Ja, klaren Linien und sorgfältig ausgewählten Stoffen, würde ich sagen, die schön harmonieren, damit das nicht überladen wirkt, sondern einfach in sich ein stimmiges Gesamtbild.
Die Sorgfalt und die Liebe, die in jedes Stück einfließt.
Das ist mir eigentlich bei jedem Stück, das unser Team verlässt, sehr wichtig.
Dass wir einfach sozusagen jeder Stich sitzt und wir haben uns zusammen mit dem Kunden Gedanken gemacht, dass es perfekt für ihn ist.
Ja, auf jeden Fall.
Also mir ging es ja auch so, als ich Abitur gemacht habe, sind wir auf Berufsmessen gegangen und ähnliches und da wurden nur Studiengänge vorgestellt.
Auch in der Schule hat man nur über das Studium gesprochen und ich finde das eigentlich sehr schade, dass das Handwerk da so außer Acht gerät.
Ja, und es ist ja auch gar nicht so gewertschätzt tatsächlich.
Wenn man studiert hat, ist man gleich angesehener, als wenn jemand sagt, ich habe eine Ausbildung gemacht, obwohl ja eine Ausbildung auch anspruchsvoll durchaus ist.

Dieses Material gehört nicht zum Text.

/-- **`plaqCov R k = curlMat · critCov (effAction k) R · curlMatᴴ`** — the two-stage identity (`MonotoneShorted.readOut_twoStage`) on the torus
tower: constraining the level-`k` fine field by `R ∘ Q_{Lc^k}` and reading its plaquettes through `Q_{Lc^k}` = constraining the unit-lattice field
`B` by `R` under the effective action. [folklore] -/
theorem plaqCov_eq_critCov_effAction (R : Matrix c (Tor M × Fin d) ℂ) (k : ℕ) :
    plaqCov Lc M R k = curlMat M * critCov (effAction_isHermitian Lc M k) R * (curlMat M)ᴴ := by
  unfold plaqCov effAction
  exact readOut_twoStage (hform_posSemidef Lc M k) (sread_mul_Jlift Lc M k) R (curlMat M)
    fun z _ hz => curlMat_of_effAction_ker Lc M k hz

/-- **`plaqCov R k = curlMat · critCov (2 • Δ_k) R · curlMatᴴ`**: gen 3's plaquette covariance at level `k` IS the plaquette covariance of the
unit-lattice field under (twice) BAŁABAN'S `k`-STEP BLOCK ACTION `Δ_k` (1.65), constrained by `R B = 0` (canonical constrained covariance, no gauge
fixing).  With `M = fine Lc M₀`, `R = QvOp Lc M₀` (the NEXT averaging, `MonotoneTorusTower.unitBlock_rows`) this is the gauge-invariant
(plaquette) content of the `k`-th U = 1 FLUCTUATION covariance. [folklore] -/
theorem plaqCov_eq_critCov_DelK (R : Matrix c (Tor M × Fin d) ℂ) (k : ℕ) (a : ℝ) (ha : 0 < a) :
    plaqCov Lc M R k = curlMat M * critCov (twoDelK_isHermitian Lc M k a ha) R * (curlMat M)ᴴ := by
  rw [plaqCov_eq_critCov_effAction,
    critCov_congr (effAction_isHermitian Lc M k) (twoDelK_isHermitian Lc M k a ha) (effAction_eq_two_smul_DelK Lc M k a ha)]

/-! ## §5 Corollaries on the printed objects: the constrained plaquette covariance of `Δ_k` decreases, `Δ_k` increases -/

/-- **ROAD P4's (MONO-K) ON THE PRINTED OBJECTS**: for every read-out torus, every `Lc ≥ 1`, every constraint matrix `R` and every `k`,
`curlMat·critCov (2Δ_{Lc^{k+1}}) R·curlMatᴴ ≤ curlMat·critCov (2Δ_{Lc^k}) R·curlMatᴴ` in the Loewner order — the `R`-constrained plaquette
covariance of Bałaban's block action DECREASES with the step (gen 3's `plaqCov_antitone_step`, rewritten by §4); with it come
`MonotoneTorusPlaquette.exists_plaqCov_limit` (the `k → ∞` limit exists) and `plaqCov_entry_dev_le` (one trace datum ⟹ entrywise band, NO rate). [folklore] -/
theorem critCov_DelK_plaq_antitone_step (R : Matrix c (Tor M × Fin d) ℂ) (k : ℕ) (a : ℝ) (ha : 0 < a) :
    (curlMat M * critCov (twoDelK_isHermitian Lc M k a ha) R * (curlMat M)ᴴ
      - curlMat M * critCov (twoDelK_isHermitian Lc M (k + 1) a ha) R * (curlMat M)ᴴ).PosSemidef := by
  rw [← plaqCov_eq_critCov_DelK, ← plaqCov_eq_critCov_DelK]
  exact plaqCov_antitone_step Lc M R k

omit [DecidableEq c] [Fintype c] in
/-- **THE EFFECTIVE ACTIONS INCREASE WITH THE LEVEL**: `effAction k ≤ effAction (k+1)` — Federbush's stability (`stab_step`) + (1.17) (`sread_comp`)
through the degenerate (OSD) `MonotoneShorted.shortForm_coarsen_le`. [folklore] -/
theorem effAction_step_mono (k : ℕ) : (effAction Lc M (k + 1) - effAction Lc M k).PosSemidef := by
  have hSf : (sread Lc M k * cstep Lc M k) * Jlift (Lc ^ (k + 1)) M = 1 := by rw [sread_comp]; exact sread_mul_Jlift Lc M (k + 1)
  have h := shortForm_coarsen_le (κ := Tor M × Fin d) (hform_posSemidef Lc M k) (hform_posSemidef Lc M (k + 1)) (stab_step Lc M k)
    (sread_mul_Jlift Lc M k) hSf
  rw [sread_comp] at h
  exact h

omit [DecidableEq c] [Fintype c] in
/-- **BAŁABAN'S `Δ_k` IS LOEWNER-MONOTONE IN THE SCALE**: `Δ_{Lc^k} ≤ Δ_{Lc^{k+1}}` on every read-out torus (tree def `DelK`, (1.65)), by the
variational mechanism (Federbush + (1.17)); cf. asym1's `MonotoneScales.formDk_mono_of_dvd` for the (1.66) form via the fibre symbols. [folklore] -/
theorem DelK_step_mono (k : ℕ) (a : ℝ) (ha : 0 < a) :
    (DelK (Lc ^ (k + 1)) (one_le_pow_Lc Lc (k + 1)) M a ha - DelK (Lc ^ k) (one_le_pow_Lc Lc k) M a ha).PosSemidef := by
  have h := effAction_step_mono Lc M k
  rw [effAction_eq_two_smul_DelK Lc M (k + 1) a ha, effAction_eq_two_smul_DelK Lc M k a ha, ← smul_sub] at h
  have hH : (DelK (Lc ^ (k + 1)) (one_le_pow_Lc Lc (k + 1)) M a ha - DelK (Lc ^ k) (one_le_pow_Lc Lc k) M a ha).IsHermitian :=
    (DelK_posSemidef _ _ _ _ _).isHermitian.sub (DelK_posSemidef _ _ _ _ _).isHermitian
  refine PosSemidef.of_dotProduct_mulVec_nonneg hH fun B => ?_
  have h2 := h.dotProduct_mulVec_nonneg B
  rw [smul_mulVec, dotProduct_smul, smul_eq_mul] at h2
  have hhalf : (0 : ℂ) ≤ (2 : ℂ)⁻¹ := by
    rw [show (2 : ℂ)⁻¹ = ((2⁻¹ : ℝ) : ℂ) by push_cast; rfl]
    exact Complex.zero_le_real.mpr (by norm_num)
  have e : star B ⬝ᵥ ((DelK (Lc ^ (k + 1)) (one_le_pow_Lc Lc (k + 1)) M a ha - DelK (Lc ^ k) (one_le_pow_Lc Lc k) M a ha) *ᵥ B)
      = (2 : ℂ)⁻¹ * (2 * (star B ⬝ᵥ ((DelK (Lc ^ (k + 1)) (one_le_pow_Lc Lc (k + 1)) M a ha
          - DelK (Lc ^ k) (one_le_pow_Lc Lc k) M a ha) *ᵥ B))) := by
    rw [← mul_assoc, inv_mul_cancel₀ two_ne_zero, one_mul]
  rw [e]
  exact mul_nonneg hhalf h2

/-- The chain over several steps: `Δ_{Lc^k} ≤ Δ_{Lc^{k'}}` for `k ≤ k'`. [folklore] -/
theorem DelK_mono {k k' : ℕ} (h : k ≤ k') (a : ℝ) (ha : 0 < a) :
    (DelK (Lc ^ k') (one_le_pow_Lc Lc k') M a ha - DelK (Lc ^ k) (one_le_pow_Lc Lc k) M a ha).PosSemidef := by
  induction h with
  | refl => rw [sub_self]; exact PosSemidef.zero
  | @step m _ ih =>
    show (DelK (Lc ^ (m + 1)) (one_le_pow_Lc Lc (m + 1)) M a ha - DelK (Lc ^ k) (one_le_pow_Lc Lc k) M a ha).PosSemidef
    have e := sub_add_sub_cancel (DelK (Lc ^ (m + 1)) (one_le_pow_Lc Lc (m + 1)) M a ha) (DelK (Lc ^ m) (one_le_pow_Lc Lc m) M a ha)
      (DelK (Lc ^ k) (one_le_pow_Lc Lc k) M a ha)
    rw [← e]
    exact (DelK_step_mono Lc M m a ha).add ih

end Summit.QuantumFields.BalabanUV.Beta.GAN24.MonotoneTorusEffective
import Literature.IUT.HodgeArakelov.ThetaEvaluationSettingProofs3
import Literature.IUT.HodgeTheaters.TemperedCoverings
import HarnessLib

/-!
# [IUTchII] Prop. 2.2 (i)′: the residual "`Π_{v•}·Δ = Π_v`" supplied by [IUTchI] Cor. 2.3 (iii) — a bridge

S. Mochizuki, *Inter-universal Teichmüller theory II*, kurims manuscript (Dec. 2020) §2, Prop. 2.2 (i) p. 66
(claim key `Mochizuki2012`, DISPUTED, D-0012); [IUTchI] (kurims, May 2020) §2, Cor. 2.3 (iii) p. 47: "we obtain
natural exact sequences of center-free topological groups `1 → Δ^tp_{X,ℍ} → Π^tp_{X,ℍ} → G_k → 1`".
Proof-only companion (abc-iut cell, D-0067 wave 4, seat abc-iut-w4-d034; cone of [IUTchIII] Cor. 3.12, DAG node
**IUTchII:Prop2.2(i)**; GAP-LEDGER row G-w4d010-1, D-row "narrowed to (SJ)"); no definitions, no new named fact;
the audited modules `ThetaEvaluationSetting*.lean` (abc-iut-L6-t1 / L6-d1 / w4-d010) and
`HodgeTheaters/TemperedCoverings.lean` (abc-iut-L5-t1, [IUTchI] §2) are imported unchanged. Nothing here takes a
side on [IUTchIII] Cor. 3.12; typed ≠ proved.

THE RESIDUAL. abc-iut-w4-d010's `prop22_i'_of_groupTheoretic` (p412492) proves the repaired [IUTchII] Prop. 2.2 (i)
(`Prop22_i'`) from the landed anabelian input `SubgraphReference.GroupTheoretic`, the normality `Π_Ÿ(Π_v) ⊴ Π_v`,
and ONE more input
  (SJ) `∃ e₀ : P ≃ₜ* Π^tp_{X̲̲_v}, ∀ x, ∃ b, e₀ b ∈ Π^tp_{X,Γ•} ∧ projG(isoX b) = projG(isoX x)`
("along one identification with the reference, the decomposition group of the vertex labelled `0` surjects onto
the Galois group", read through the mono-theta reconstruction `E.recon.projG`). This file reduces (SJ):

* `SubgraphReference.exists_bullet_of_map_aug_eq_top` — (SJ) for EVERY `E : EnvOfGroup` ⟸ the reference-side
  statement `Π^tp_{X,Γ•} ↠ G_v`, i.e. `R.refBullet.map S.aug = ⊤`: take `e₀ := E.isoX ≫ e` with `e` the
  identification of `Reconstruction.projG_corresponds` (`Ker projG ↦ Δ_v`), so that `projG(isoX b) = projG(isoX x)`
  iff `e₀ b ≡ e₀ x (mod Δ_v)` — pure bookkeeping over abc-iut-L6-t1's interfaces;
* `SubgraphReference.map_aug_eq_top_of_cor23iii` — `Π^tp_{X,Γ•} ↠ G_v` ⟸ [IUTchI] Cor. 2.3 (iii) (abc-iut-L5-t1's
  named predicate `StableCurveTemperedData.Cor23iii`, clause `exact_tp`: `Π^tp_{X,ℍ} ↠ G_k`, under `Cor23Hyp`)
  + IDENTIFICATION DATA ONLY between the [IUTchII] reference datum and the [IUTchI] §2 datum of the curve `X̲̲_v`
  with `ℍ := Γ•_X` (an isomorphism `eD : Π_v ≅ Π^tp_X` carrying `Π^tp_{X,Γ•}` (`R.refBullet`) onto `Π^tp_{X,ℍ}`
  (`D.piTpXH`) and matching the kernels of the two augmentations) — the L5↔L6 bridge of the D-row of G-w4d010-1
  ("owner: the [IUTchI] Cor 2.3 (iii) ⟷ SubgraphReference merge");
* `prop22_i'_of_cor23iii` — composition with p412492: `Prop22_i'` from `GroupTheoretic` + normality +
  [IUTchI] Cor. 2.3 (iii) BY NAME + the identification.

[claim: Mochizuki2012, status: disputed] Deliberately NOT here: the construction of the identification (the
merge itself), [IUTchI] Cor. 2.3 (iii) (an L5 node), anything on Prop. 2.2 (ii).
-/

namespace Literature.IUT.HodgeArakelov

universe u

variable {S : BadPlaceSetting.{u}} {P : TopGroup.{u}}

/-! ## 1. (SJ) from `Π^tp_{X,Γ•} ↠ G_v` (bookkeeping over the mono-theta reconstruction) -/

/-- **(SJ) ⟸ `Π^tp_{X,Γ•} ↠ G_v`.** If the reference decomposition group `Π^tp_{X,Γ•} ⊆ Π^tp_{X̲̲_v}` maps ONTO
`G_v` under the augmentation, then for every Prop. 1.2 (i) output `E` (mono-theta environment `M^Θ(Π_v)` with its
reconstruction `Π_v ≅ Π_X(M^Θ) ↠ G`), along the identification `e₀ := E.isoX ≫ e` (with `e : Π_X(M^Θ) ≅ Π^tp_{X̲̲_v}`
carrying `Ker(Π_X ↠ G)` to `Δ_v`, field `Reconstruction.projG_corresponds`) every `x ∈ Π_v` is congruent modulo
`Ker(projG ∘ isoX)` to some `b` with `e₀ b ∈ Π^tp_{X,Γ•}` — the hypothesis `hsurj` of
`prop22_i'_of_groupTheoretic`. [claim: Mochizuki2012, status: disputed] -/
theorem SubgraphReference.exists_bullet_of_map_aug_eq_top (R : SubgraphReference S)
    (E : EnvOfGroup S.toThetaSetting P) (h : R.refBullet.map S.aug = ⊤) :
    ∃ e₀ : P ≃ₜ* S.PiX, ∀ x : P, ∃ b : P, e₀ b ∈ R.refBullet ∧
      E.recon.projG (E.isoX b) = E.recon.projG (E.isoX x) := by
  obtain ⟨e, he⟩ := E.recon.projG_corresponds
  refine ⟨E.isoX.trans e, fun x => ?_⟩
  -- choose `b' ∈ Π^tp_{X,Γ•}` with the same image in `G_v` as `e (isoX x)`
  have hx : S.aug (e (E.isoX x)) ∈ R.refBullet.map S.aug := by
    rw [h]
    exact Subgroup.mem_top _
  obtain ⟨b', hb', hab⟩ := hx
  refine ⟨E.isoX.symm (e.symm b'), ?_, ?_⟩
  · rw [ContinuousMulEquiv.trans_apply, ContinuousMulEquiv.apply_symm_apply,
      ContinuousMulEquiv.apply_symm_apply]
    exact hb'
  · rw [ContinuousMulEquiv.apply_symm_apply]
    -- `b'⁻¹ · e(isoX x) ∈ Δ_v = e(Ker projG)`
    have hΔ : b'⁻¹ * e (E.isoX x) ∈ S.DeltaX := by
      change b'⁻¹ * e (E.isoX x) ∈ S.aug.ker
      rw [MonoidHom.mem_ker, map_mul, map_inv, hab, inv_mul_cancel]
    rw [← he] at hΔ
    obtain ⟨k, hk, hkb⟩ := hΔ
    -- `k = e⁻¹(b'⁻¹ · e(isoX x)) = (e⁻¹ b')⁻¹ · isoX x`
    have hk' : k = (e.symm b')⁻¹ * E.isoX x := by
      have hkb' : e k = b'⁻¹ * e (E.isoX x) := hkb
      apply e.injective
      rw [hkb', map_mul, map_inv, ContinuousMulEquiv.apply_symm_apply]
    rw [hk'] at hk
    have hk1 : E.recon.projG ((e.symm b')⁻¹ * E.isoX x) = 1 := hk
    rwa [map_mul, map_inv, inv_mul_eq_one] at hk1

/-! ## 2. `Π^tp_{X,Γ•} ↠ G_v` from [IUTchI] Cor. 2.3 (iii) along an identification (the L5↔L6 bridge) -/

/-- **`Π^tp_{X,Γ•} ↠ G_v` ⟸ [IUTchI] Cor. 2.3 (iii).** Let the reference group `Π_v = Π^tp_{X̲̲_v}` of a
`BadPlaceSetting` be identified with the tempered fundamental group `Π^tp_X` of an [IUTchI] §2 datum `D`
(abc-iut-L5-t1's `StableCurveTemperedData`, for the curve `X̲̲_v` with `ℍ := Γ•_X`) by an isomorphism of
topological groups `eD` carrying the reference decomposition group `Π^tp_{X,Γ•}` (`R.refBullet`) onto
`Π^tp_{X,ℍ}` (`D.piTpXH`) and the kernel of `Π_v ↠ G_v` onto the kernel of `Π^tp_X ↠ G_k`. Then the exactness
clause of [IUTchI] Cor. 2.3 (iii) ("`1 → Δ^tp_{X,ℍ} → Π^tp_{X,ℍ} → G_k → 1`", the named predicate `Cor23iii`,
clause `exact_tp`, under its hypothesis `Cor23Hyp`) gives `Π^tp_{X,Γ•}·Δ_v = Π_v`, i.e. `Π^tp_{X,Γ•} ↠ G_v`.
[claim: Mochizuki2012, status: disputed] -/
theorem SubgraphReference.map_aug_eq_top_of_cor23iii (R : SubgraphReference S)
    (D : Literature.IUT.HodgeTheaters.StableCurveTemperedData.{u}) (hH : D.Cor23Hyp) (h23 : D.Cor23iii)
    (eD : S.PiX ≃ₜ* D.PiTp) (hB : R.refBullet.map eD.toMulEquiv.toMonoidHom = D.piTpXH)
    (hker : ∀ z : S.PiX, S.aug z = 1 ↔ D.prTp (eD z) = 1) :
    R.refBullet.map S.aug = ⊤ := by
  rw [eq_top_iff]
  rintro g -
  obtain ⟨y, rfl⟩ := S.aug_surjective g
  obtain ⟨⟨h, hh⟩, hprh⟩ := (h23.exact_tp hH).2 (D.prTp (eD y))
  have hprh' : D.prTp h = D.prTp (eD y) := by
    rw [← hprh, MonoidHom.comp_apply, Subgroup.subtype_apply]
  -- `eD⁻¹ h ∈ Π^tp_{X,Γ•}`
  have hb' : eD.symm h ∈ R.refBullet := by
    have hmem : h ∈ R.refBullet.map eD.toMulEquiv.toMonoidHom := by
      rw [hB]
      exact hh
    obtain ⟨k, hk, hkh⟩ := hmem
    have hkh' : eD k = h := hkh
    rw [← hkh', ContinuousMulEquiv.symm_apply_apply]
    exact hk
  refine ⟨eD.symm h, hb', ?_⟩
  -- `aug (eD⁻¹ h) = aug y` since `prTp h = prTp (eD y)`
  rw [← inv_mul_eq_one, ← map_inv, ← map_mul, hker, map_mul, map_inv,
    ContinuousMulEquiv.apply_symm_apply, map_mul, map_inv, hprh', inv_mul_cancel]

/-! ## 3. Composition: Prop. 2.2 (i)′ from `GroupTheoretic`, normality, [IUTchI] Cor. 2.3 (iii) and the
identification -/

/-- **IUTchII:Prop2.2(i)′ ⟸ `GroupTheoretic` + `Π_Ÿ(Π_v) ⊴ Π_v` + [IUTchI] Cor. 2.3 (iii) BY NAME + identification**
(composition of abc-iut-w4-d010's `prop22_i'_of_groupTheoretic`, p412492, with the two reductions above): for the
reference pair `R`, a Prop. 2.1 output `T`, a Prop. 1.4 output `D'` with `Π_Ÿ(Π_v)` normal, a Prop. 1.2 (i)
output `E` with pointed inversion `ι₀`, and an [IUTchI] §2 datum `D` of `X̲̲_v` (`ℍ = Γ•_X`) identified with the
reference as in `map_aug_eq_top_of_cor23iii`, the repaired statement `Prop22_i' R T D' ι₀` holds.
[claim: Mochizuki2012, status: disputed] -/
theorem prop22_i'_of_cor23iii (R : SubgraphReference S) (T : TemperedCoverings S P)
    (D' : EtaleThetaData S.toThetaSetting P) {E : EnvOfGroup S.toThetaSetting P} (ι₀ : PointedInversion E D')
    (hG : R.GroupTheoretic) (hN : D'.PiYdd.Normal)
    (D : Literature.IUT.HodgeTheaters.StableCurveTemperedData.{u}) (hH : D.Cor23Hyp) (h23 : D.Cor23iii)
    (eD : S.PiX ≃ₜ* D.PiTp) (hB : R.refBullet.map eD.toMulEquiv.toMonoidHom = D.piTpXH)
    (hker : ∀ z : S.PiX, S.aug z = 1 ↔ D.prTp (eD z) = 1) :
    Prop22_i' R T D' ι₀ :=
  prop22_i'_of_groupTheoretic R T D' ι₀ hG hN
    (R.exists_bullet_of_map_aug_eq_top E (R.map_aug_eq_top_of_cor23iii D hH h23 eD hB hker))

end Literature.IUT.HodgeArakelov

Mit ein wenig Sorge, weil die Kleidung, die heute zu diesen Billigpreisen verkauft wird, einfach erstens hat sie natürlich schlechte Qualität, aber diese Preise, die wir hier genießen dürfen, haben große Auswirkungen auf die Umwelt und auf die Leute, die sie dann im Ausland produzieren, weil sie keine fairen Löhne zum Beispiel bekommen und in schlechten Bedingungen arbeiten müssen.
Ja, ich freue mich tatsächlich auch so ein bisschen beobachten zu können, dass es eine Gegenbewegung gibt.
Gerade in meinem Fachbereich, also für die historischen Gewänder, ist die Nachfrage durchaus da nach nachhaltig gefertigten, langlebigen Gewändern.
Aber auch in der normalen Mode gibt es Trends, die sozusagen weg von Fast Fashion und hin zu einer kleinen Garderobe, aber dafür halt ausgewählten, hochwertigen Stücken geht.
Ich würde sagen, jede Schneiderin, die sich einarbeitet, kann das leisten.
Vor allem, wenn man ein historisches Gewand nachnähen möchte.
Aber es würde sehr viel Recherchearbeit beinhalten.
Und dann für LARP ist es natürlich sehr wichtig, die Anforderungen an ein Gewand zu verstehen oder die Welten, die dahinterstehen.